== Recorded information ==
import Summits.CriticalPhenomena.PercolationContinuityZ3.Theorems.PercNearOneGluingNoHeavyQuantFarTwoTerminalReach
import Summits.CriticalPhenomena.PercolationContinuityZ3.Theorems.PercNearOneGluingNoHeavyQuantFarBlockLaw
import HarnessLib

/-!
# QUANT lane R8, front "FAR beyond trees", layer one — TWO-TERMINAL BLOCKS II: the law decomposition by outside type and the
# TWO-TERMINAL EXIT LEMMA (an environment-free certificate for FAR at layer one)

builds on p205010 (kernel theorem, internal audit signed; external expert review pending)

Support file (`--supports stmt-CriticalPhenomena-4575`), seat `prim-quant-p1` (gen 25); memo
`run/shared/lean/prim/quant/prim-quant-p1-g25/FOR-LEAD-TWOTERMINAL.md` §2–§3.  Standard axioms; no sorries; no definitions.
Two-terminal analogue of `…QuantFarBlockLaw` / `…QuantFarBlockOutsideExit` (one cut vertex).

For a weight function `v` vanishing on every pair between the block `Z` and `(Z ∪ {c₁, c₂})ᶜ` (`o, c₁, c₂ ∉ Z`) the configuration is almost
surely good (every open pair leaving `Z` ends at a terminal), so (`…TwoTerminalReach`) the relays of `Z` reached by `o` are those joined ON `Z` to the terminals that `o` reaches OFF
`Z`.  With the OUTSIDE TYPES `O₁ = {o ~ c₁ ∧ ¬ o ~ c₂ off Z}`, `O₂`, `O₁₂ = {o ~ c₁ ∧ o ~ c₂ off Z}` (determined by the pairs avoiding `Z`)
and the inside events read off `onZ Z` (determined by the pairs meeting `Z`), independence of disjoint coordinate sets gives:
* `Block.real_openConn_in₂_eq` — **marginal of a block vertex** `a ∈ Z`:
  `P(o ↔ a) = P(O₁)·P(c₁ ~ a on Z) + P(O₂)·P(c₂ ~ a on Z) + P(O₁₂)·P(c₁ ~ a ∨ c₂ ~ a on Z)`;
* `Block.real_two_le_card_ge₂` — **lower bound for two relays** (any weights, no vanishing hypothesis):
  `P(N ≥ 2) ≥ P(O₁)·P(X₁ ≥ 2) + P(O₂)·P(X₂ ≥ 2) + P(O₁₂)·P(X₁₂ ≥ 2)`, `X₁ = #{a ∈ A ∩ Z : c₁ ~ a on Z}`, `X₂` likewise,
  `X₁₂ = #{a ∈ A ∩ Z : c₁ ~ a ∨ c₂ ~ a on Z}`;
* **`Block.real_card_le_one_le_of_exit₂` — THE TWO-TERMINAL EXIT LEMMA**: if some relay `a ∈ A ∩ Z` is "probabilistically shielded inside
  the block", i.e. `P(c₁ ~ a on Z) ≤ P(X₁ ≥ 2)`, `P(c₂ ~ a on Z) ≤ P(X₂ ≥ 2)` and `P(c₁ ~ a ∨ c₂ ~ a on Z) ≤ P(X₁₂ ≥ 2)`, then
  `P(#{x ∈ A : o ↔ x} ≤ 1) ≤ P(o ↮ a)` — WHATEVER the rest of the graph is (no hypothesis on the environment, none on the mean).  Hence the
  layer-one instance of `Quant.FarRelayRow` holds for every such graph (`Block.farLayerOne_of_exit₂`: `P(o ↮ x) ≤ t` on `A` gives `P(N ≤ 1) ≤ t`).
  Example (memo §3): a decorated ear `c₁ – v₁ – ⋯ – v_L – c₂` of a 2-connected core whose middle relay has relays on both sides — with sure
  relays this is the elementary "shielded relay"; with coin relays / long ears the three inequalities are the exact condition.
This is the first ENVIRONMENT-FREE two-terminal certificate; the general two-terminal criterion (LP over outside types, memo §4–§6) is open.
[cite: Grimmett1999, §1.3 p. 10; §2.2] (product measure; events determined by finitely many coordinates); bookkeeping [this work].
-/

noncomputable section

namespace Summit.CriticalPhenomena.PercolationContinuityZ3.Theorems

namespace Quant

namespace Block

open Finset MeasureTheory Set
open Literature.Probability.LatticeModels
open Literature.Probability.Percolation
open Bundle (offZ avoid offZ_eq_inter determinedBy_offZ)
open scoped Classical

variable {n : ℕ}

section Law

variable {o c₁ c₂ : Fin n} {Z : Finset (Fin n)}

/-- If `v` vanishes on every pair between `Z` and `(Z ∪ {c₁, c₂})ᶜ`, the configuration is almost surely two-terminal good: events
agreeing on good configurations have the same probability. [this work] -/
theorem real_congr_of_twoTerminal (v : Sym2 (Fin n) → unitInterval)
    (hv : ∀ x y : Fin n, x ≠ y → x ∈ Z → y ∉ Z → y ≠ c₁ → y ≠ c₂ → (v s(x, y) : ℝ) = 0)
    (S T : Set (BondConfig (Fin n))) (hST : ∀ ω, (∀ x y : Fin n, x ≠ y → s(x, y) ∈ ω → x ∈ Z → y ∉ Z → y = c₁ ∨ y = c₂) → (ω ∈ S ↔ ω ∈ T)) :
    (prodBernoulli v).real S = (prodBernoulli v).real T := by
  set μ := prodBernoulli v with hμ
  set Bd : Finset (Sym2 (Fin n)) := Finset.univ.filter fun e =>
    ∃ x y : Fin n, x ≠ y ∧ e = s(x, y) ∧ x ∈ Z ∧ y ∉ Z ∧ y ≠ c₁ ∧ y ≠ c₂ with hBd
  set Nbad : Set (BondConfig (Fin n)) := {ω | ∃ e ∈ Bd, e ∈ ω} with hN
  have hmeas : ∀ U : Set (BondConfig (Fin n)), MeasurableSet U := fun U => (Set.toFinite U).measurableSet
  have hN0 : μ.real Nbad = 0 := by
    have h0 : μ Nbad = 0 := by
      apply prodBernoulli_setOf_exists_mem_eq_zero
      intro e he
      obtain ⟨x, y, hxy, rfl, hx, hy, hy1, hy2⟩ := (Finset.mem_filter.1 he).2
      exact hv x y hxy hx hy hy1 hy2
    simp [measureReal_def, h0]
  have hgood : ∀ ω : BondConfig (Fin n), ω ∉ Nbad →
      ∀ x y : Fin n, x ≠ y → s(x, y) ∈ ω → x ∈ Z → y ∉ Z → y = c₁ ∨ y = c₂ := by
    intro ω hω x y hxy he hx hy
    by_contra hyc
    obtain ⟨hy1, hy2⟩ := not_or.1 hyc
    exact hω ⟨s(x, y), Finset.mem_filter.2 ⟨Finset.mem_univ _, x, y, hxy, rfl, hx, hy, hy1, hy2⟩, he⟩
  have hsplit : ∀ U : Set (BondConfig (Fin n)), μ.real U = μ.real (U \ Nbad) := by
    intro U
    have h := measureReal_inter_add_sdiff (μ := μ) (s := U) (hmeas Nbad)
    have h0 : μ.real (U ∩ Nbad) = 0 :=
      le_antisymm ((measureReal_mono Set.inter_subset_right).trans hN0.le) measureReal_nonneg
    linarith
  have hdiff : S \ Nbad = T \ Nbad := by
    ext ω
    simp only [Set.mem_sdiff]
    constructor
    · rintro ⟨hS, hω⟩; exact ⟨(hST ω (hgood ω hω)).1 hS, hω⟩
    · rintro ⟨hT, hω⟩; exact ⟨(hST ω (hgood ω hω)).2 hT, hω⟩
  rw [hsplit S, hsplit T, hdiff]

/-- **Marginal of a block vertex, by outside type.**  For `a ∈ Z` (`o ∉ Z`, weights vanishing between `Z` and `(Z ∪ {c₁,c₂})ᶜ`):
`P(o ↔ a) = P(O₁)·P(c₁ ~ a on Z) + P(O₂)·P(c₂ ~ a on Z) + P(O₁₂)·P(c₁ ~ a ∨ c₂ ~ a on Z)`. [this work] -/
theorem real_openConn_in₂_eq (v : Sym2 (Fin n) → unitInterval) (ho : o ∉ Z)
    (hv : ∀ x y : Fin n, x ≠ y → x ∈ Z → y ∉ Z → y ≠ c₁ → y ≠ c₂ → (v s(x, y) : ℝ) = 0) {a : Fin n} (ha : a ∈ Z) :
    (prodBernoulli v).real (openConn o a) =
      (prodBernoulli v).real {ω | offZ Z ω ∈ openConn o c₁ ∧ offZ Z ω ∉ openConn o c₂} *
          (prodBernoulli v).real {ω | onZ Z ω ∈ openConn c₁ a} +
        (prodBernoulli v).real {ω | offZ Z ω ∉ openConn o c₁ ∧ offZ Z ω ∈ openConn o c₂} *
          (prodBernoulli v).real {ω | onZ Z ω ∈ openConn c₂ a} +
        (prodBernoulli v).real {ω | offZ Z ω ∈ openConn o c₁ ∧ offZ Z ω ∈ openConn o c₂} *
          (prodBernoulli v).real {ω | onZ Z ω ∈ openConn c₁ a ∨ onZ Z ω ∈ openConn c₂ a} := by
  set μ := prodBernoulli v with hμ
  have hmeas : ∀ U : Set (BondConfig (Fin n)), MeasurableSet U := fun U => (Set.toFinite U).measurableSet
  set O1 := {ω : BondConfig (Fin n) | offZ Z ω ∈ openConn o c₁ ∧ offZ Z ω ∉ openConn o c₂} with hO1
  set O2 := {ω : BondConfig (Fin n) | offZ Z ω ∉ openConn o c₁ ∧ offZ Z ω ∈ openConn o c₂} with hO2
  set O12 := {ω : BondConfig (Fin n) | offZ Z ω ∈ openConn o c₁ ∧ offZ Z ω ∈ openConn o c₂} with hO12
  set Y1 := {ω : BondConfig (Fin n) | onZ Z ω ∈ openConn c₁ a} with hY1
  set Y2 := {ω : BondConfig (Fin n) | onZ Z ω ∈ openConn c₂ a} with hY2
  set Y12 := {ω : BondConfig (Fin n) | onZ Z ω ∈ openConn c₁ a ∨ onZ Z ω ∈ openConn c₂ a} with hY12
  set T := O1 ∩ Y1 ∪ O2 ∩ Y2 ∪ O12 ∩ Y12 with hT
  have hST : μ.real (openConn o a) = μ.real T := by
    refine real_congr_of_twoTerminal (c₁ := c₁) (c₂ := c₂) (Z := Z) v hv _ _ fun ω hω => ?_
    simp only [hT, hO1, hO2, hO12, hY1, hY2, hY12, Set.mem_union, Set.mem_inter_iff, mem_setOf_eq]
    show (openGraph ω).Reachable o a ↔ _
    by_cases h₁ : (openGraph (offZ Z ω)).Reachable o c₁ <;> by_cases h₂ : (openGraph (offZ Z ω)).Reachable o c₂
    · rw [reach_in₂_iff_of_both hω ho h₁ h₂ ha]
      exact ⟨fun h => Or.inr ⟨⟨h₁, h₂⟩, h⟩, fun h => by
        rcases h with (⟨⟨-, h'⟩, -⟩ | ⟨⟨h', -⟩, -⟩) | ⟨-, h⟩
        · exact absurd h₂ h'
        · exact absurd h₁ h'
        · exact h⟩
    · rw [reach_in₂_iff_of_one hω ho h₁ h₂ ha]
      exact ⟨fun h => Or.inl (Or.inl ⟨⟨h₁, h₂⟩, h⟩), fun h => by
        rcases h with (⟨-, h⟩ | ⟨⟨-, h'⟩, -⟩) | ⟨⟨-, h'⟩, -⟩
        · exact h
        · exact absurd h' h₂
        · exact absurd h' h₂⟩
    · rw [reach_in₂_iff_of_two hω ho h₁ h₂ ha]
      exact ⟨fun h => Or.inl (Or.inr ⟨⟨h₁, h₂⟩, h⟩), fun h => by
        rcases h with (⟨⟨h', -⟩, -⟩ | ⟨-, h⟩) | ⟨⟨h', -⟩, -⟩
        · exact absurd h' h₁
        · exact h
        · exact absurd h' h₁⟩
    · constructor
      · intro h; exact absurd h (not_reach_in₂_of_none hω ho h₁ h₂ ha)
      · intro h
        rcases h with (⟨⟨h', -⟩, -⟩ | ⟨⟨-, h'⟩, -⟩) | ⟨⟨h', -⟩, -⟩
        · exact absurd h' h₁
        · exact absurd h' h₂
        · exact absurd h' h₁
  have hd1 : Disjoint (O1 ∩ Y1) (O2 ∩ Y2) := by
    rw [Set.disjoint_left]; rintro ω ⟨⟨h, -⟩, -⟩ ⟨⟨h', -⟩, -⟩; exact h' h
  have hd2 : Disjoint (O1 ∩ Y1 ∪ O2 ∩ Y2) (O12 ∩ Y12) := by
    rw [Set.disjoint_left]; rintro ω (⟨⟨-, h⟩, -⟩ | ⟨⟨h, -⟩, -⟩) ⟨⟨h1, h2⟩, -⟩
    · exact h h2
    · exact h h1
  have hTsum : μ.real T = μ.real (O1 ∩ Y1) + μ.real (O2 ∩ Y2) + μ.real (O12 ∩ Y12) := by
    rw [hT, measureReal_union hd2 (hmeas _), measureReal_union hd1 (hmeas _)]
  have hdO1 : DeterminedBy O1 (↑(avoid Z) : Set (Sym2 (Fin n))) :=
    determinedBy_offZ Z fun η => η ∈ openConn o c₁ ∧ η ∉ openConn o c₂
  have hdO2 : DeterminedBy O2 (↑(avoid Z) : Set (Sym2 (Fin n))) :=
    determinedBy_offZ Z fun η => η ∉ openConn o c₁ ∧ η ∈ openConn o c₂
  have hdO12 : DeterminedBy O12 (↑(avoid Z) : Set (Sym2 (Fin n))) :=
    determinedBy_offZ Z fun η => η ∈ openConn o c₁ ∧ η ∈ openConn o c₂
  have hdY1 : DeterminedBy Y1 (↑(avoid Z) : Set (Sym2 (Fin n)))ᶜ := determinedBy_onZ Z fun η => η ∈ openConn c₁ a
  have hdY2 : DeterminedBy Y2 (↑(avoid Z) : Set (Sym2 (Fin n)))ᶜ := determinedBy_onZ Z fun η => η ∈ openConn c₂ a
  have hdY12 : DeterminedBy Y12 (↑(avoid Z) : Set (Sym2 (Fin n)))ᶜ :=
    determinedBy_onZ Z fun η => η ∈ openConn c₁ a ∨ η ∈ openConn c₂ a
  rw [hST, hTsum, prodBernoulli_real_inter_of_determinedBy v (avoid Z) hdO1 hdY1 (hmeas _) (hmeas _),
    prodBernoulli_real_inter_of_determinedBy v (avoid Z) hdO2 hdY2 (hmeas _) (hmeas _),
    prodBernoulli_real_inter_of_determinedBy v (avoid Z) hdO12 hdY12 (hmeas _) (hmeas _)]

== Your assignment ==
Among the records above, repeat exactly the line with "have hdY1 : DeterminedBy", the line with "determinedBy_onZ Z fun η => η ∈ openConn c₁ a ∨", and every line in between, and only those.

== Reply ==
  have hdY1 : DeterminedBy Y1 (↑(avoid Z) : Set (Sym2 (Fin n)))ᶜ := determinedBy_onZ Z fun η => η ∈ openConn c₁ a
  have hdY2 : DeterminedBy Y2 (↑(avoid Z) : Set (Sym2 (Fin n)))ᶜ := determinedBy_onZ Z fun η => η ∈ openConn c₂ a
  have hdY12 : DeterminedBy Y12 (↑(avoid Z) : Set (Sym2 (Fin n)))ᶜ :=
    determinedBy_onZ Z fun η => η ∈ openConn c₁ a ∨ η ∈ openConn c₂ a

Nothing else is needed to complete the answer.